*What to work on:* Determine which lines of the records include the word "event", and copy them.

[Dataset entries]
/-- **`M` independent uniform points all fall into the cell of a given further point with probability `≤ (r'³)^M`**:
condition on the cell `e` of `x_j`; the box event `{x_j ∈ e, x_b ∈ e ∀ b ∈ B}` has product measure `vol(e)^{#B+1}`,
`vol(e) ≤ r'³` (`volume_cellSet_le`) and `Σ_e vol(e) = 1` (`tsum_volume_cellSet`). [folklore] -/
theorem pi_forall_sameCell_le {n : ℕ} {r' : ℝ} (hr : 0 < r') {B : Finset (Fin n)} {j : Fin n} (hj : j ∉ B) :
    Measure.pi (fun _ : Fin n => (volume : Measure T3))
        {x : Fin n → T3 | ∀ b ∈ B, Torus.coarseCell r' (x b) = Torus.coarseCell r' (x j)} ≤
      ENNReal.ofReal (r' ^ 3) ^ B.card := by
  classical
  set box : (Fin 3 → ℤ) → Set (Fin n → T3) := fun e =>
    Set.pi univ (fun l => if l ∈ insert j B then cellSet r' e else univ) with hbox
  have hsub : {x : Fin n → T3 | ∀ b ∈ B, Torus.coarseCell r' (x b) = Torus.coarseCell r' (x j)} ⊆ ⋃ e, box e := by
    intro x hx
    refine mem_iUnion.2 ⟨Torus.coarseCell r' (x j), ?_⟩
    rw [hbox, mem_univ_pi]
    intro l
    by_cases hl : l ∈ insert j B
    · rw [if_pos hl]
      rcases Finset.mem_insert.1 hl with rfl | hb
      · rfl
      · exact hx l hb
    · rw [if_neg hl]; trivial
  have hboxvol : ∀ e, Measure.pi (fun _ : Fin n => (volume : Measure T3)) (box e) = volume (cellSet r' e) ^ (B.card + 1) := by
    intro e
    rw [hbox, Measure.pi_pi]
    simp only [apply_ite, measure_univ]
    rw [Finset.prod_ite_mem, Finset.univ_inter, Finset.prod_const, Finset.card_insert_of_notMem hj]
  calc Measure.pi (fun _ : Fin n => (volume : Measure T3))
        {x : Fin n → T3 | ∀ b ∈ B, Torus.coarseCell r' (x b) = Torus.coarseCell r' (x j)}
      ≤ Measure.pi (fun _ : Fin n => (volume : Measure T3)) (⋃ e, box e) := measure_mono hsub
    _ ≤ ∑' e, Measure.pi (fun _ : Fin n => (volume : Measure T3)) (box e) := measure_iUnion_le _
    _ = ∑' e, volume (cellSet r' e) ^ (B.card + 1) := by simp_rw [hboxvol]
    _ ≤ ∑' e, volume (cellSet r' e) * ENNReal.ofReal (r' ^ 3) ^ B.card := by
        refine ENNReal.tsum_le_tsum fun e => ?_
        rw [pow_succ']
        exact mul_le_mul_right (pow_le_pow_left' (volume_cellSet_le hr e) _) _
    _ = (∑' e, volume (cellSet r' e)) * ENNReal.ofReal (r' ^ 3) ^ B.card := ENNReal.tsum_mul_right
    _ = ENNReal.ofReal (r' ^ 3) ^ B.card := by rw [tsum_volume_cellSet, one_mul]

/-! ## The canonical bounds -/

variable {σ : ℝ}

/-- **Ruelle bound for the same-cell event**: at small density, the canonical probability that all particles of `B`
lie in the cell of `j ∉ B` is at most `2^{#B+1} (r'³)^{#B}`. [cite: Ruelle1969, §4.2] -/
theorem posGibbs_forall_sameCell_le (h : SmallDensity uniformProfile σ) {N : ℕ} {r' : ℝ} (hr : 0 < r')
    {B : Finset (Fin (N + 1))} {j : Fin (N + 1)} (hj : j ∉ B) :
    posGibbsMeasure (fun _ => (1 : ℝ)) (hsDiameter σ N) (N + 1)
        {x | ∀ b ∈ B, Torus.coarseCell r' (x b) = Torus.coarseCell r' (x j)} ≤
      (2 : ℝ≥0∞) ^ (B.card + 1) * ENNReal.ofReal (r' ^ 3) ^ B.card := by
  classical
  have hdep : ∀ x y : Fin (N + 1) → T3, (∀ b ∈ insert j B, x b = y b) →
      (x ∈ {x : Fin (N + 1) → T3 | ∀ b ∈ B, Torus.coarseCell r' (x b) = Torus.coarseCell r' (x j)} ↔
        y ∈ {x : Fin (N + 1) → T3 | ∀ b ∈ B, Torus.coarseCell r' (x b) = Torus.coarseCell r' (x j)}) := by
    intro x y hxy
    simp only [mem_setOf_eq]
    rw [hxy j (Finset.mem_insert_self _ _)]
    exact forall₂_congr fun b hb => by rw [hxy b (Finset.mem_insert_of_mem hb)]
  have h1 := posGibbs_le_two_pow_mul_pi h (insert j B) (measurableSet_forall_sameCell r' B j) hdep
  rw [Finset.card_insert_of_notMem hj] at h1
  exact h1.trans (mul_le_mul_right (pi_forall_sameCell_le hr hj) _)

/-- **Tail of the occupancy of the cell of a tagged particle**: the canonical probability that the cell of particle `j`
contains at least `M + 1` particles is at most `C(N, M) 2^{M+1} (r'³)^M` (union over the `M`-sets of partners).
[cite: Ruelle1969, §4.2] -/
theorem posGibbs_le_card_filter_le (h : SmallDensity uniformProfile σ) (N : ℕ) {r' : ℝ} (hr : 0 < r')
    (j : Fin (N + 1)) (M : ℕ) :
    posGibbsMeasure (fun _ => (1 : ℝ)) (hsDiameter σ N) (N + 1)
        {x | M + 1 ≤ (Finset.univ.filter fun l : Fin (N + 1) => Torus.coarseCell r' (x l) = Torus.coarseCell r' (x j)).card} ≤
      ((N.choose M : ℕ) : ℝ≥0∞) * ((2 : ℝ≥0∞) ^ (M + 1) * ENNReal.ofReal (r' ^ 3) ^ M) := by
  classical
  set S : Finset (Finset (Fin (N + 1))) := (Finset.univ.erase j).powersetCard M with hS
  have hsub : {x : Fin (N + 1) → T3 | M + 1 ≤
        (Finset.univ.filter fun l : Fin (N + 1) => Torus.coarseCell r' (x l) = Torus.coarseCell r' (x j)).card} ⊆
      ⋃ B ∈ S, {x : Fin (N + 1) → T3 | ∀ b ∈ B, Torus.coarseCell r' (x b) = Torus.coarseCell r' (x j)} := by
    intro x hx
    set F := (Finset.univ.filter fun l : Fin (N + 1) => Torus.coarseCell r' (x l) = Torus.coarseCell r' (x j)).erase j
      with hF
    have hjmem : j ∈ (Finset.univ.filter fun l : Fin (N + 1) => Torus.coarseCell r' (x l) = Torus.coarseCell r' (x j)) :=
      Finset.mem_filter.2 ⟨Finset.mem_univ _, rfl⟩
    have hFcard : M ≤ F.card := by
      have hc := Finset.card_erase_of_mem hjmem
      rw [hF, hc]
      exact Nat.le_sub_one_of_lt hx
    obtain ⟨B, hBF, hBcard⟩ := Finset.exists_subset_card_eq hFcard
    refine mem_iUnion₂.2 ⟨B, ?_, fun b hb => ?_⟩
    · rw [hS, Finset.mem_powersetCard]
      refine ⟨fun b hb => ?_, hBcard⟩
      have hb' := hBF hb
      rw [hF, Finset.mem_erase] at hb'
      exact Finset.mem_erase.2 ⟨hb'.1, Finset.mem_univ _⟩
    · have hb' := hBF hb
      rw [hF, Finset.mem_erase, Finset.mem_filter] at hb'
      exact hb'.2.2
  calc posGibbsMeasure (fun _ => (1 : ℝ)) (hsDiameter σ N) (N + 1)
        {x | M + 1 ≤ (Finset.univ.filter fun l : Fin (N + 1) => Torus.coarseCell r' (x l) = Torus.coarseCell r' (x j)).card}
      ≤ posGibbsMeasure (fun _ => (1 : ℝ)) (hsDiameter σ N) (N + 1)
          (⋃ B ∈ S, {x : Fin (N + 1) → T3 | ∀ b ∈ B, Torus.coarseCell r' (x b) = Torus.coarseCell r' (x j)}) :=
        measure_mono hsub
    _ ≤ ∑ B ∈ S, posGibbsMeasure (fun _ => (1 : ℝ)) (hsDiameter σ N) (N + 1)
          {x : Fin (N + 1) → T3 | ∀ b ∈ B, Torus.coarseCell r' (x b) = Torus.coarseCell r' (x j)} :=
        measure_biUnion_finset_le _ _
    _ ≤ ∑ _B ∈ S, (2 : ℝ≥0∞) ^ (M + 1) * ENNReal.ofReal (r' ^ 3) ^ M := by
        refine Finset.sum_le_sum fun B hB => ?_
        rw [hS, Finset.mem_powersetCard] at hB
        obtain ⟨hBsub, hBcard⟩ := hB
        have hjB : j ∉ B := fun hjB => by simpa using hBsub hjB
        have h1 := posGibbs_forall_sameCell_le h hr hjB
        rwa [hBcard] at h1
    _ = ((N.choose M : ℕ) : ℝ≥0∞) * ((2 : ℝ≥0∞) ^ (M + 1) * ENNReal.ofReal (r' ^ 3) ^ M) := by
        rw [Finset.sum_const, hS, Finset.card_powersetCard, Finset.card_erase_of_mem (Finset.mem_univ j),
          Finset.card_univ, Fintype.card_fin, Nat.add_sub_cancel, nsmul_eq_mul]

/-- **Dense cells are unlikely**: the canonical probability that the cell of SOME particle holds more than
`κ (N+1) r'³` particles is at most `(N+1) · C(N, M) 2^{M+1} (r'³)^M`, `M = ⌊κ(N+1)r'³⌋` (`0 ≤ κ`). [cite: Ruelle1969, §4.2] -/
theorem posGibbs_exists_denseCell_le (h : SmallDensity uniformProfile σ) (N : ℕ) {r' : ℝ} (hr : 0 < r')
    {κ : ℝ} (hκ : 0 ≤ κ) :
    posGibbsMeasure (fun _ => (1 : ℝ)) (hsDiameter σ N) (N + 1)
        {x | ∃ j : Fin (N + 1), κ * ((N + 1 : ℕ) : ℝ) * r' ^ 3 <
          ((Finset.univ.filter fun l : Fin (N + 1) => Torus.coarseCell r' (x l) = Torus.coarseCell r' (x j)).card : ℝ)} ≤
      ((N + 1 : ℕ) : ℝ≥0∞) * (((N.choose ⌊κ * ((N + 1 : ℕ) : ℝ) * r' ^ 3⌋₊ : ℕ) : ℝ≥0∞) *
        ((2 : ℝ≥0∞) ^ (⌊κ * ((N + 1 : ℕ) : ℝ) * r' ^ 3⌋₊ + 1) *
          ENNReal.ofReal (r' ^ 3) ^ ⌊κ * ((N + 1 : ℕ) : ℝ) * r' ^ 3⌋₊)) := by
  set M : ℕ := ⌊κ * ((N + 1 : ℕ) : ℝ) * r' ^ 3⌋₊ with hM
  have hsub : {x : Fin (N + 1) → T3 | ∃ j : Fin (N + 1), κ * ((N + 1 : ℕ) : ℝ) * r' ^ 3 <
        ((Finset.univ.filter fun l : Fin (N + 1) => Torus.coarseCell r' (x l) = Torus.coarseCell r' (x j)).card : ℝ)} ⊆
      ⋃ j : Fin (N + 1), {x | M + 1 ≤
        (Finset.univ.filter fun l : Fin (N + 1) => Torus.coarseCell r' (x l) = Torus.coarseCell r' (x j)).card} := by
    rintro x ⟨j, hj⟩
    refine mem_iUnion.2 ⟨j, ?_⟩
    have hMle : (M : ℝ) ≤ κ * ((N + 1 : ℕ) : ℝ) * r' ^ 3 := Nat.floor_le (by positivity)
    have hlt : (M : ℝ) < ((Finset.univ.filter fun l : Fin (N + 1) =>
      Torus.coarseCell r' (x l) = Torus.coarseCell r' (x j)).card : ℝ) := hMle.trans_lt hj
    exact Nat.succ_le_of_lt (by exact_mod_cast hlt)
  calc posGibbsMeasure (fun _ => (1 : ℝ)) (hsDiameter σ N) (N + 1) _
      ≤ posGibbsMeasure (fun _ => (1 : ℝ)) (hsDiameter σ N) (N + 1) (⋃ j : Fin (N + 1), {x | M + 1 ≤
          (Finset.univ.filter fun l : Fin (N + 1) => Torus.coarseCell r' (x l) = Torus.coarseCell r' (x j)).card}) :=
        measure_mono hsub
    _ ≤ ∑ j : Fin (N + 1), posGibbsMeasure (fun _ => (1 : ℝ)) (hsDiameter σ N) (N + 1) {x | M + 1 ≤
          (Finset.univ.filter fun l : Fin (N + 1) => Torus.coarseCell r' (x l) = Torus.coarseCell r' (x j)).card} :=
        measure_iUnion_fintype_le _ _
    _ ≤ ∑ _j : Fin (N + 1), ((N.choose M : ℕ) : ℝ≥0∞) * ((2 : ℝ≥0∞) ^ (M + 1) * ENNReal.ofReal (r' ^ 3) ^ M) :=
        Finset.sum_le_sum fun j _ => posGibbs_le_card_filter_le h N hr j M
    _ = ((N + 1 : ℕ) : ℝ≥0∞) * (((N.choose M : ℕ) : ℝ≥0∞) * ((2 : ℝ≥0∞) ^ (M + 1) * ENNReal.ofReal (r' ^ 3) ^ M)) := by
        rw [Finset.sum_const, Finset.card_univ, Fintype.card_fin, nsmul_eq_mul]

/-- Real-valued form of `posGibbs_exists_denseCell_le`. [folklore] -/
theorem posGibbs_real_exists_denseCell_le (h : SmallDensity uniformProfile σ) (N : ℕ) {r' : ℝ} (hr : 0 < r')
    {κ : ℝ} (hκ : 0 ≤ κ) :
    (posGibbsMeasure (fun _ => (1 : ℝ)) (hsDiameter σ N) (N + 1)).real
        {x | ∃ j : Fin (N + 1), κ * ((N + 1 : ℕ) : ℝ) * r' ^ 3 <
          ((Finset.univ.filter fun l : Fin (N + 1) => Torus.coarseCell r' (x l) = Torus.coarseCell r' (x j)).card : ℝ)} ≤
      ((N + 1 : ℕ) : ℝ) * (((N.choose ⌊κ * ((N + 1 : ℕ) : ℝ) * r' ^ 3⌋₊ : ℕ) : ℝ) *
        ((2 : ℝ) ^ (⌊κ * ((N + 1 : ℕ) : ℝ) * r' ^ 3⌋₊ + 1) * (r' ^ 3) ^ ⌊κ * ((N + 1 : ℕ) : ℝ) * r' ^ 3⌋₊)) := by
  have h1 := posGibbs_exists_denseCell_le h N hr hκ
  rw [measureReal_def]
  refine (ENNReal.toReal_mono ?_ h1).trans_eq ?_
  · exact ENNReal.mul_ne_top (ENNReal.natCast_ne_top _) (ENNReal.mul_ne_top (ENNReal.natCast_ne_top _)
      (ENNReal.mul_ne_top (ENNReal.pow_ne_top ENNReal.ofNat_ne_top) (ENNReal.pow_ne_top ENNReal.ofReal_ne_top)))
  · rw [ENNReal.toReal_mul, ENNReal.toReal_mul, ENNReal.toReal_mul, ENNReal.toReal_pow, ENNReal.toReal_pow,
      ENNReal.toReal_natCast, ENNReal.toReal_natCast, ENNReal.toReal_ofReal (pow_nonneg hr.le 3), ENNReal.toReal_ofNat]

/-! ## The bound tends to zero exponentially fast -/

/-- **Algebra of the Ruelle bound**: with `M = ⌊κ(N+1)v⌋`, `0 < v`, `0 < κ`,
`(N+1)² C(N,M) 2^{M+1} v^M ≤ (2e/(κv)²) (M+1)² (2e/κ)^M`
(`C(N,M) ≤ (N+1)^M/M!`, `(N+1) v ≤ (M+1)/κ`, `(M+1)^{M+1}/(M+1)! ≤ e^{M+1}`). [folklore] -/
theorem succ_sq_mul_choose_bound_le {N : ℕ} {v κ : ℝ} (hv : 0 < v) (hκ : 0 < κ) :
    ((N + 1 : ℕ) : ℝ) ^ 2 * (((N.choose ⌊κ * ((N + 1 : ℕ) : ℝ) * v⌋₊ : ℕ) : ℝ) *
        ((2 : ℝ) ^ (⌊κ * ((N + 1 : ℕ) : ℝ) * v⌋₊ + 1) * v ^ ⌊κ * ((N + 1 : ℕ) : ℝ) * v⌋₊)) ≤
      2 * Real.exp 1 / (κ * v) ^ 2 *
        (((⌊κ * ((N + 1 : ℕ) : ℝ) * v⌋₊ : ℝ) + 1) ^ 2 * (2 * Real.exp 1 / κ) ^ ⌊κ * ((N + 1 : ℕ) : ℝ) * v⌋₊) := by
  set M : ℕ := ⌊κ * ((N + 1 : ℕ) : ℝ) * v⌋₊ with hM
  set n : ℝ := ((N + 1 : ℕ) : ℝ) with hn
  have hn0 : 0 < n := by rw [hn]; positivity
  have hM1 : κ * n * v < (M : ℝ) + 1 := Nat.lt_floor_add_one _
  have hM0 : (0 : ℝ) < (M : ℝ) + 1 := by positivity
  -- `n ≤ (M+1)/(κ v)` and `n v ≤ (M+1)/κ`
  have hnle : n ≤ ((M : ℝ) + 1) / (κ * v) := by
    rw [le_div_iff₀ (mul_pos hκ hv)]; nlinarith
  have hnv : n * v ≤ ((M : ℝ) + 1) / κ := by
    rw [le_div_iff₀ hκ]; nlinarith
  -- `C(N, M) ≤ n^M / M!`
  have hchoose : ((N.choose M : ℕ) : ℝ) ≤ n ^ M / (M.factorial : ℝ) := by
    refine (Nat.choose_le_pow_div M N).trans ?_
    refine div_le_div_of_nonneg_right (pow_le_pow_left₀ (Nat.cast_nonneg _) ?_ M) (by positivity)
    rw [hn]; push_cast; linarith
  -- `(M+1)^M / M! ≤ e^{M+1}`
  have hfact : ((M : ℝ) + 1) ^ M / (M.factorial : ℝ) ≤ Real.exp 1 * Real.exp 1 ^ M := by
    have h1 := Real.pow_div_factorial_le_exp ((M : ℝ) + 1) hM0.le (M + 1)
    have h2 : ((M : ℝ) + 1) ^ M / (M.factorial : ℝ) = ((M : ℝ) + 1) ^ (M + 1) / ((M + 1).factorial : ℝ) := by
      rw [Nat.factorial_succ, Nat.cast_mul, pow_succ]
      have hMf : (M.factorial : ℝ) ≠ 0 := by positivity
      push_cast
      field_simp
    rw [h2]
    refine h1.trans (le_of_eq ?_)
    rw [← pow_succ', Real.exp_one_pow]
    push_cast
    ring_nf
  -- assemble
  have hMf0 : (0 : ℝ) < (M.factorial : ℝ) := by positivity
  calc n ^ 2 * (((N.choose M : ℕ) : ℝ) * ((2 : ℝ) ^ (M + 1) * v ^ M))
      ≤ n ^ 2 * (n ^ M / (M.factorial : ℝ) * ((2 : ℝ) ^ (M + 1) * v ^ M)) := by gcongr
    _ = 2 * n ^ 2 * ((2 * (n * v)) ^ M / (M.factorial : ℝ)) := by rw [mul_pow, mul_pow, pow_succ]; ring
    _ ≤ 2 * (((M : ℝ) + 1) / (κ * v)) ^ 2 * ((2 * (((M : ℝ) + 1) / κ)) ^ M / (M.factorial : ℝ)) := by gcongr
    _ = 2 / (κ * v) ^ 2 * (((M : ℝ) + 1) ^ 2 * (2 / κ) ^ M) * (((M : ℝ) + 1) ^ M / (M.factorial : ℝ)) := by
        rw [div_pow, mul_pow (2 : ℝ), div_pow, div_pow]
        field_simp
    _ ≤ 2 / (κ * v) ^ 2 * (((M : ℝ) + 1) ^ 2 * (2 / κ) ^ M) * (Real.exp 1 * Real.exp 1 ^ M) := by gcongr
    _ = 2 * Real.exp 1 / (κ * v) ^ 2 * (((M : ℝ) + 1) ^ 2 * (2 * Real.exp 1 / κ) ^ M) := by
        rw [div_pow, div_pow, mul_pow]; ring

*Response for this exercise:*
condition on the cell `e` of `x_j`; the box event `{x_j ∈ e, x_b ∈ e ∀ b ∈ B}` has product measure `vol(e)^{#B+1}`,
/-- **Ruelle bound for the same-cell event**: at small density, the canonical probability that all particles of `B`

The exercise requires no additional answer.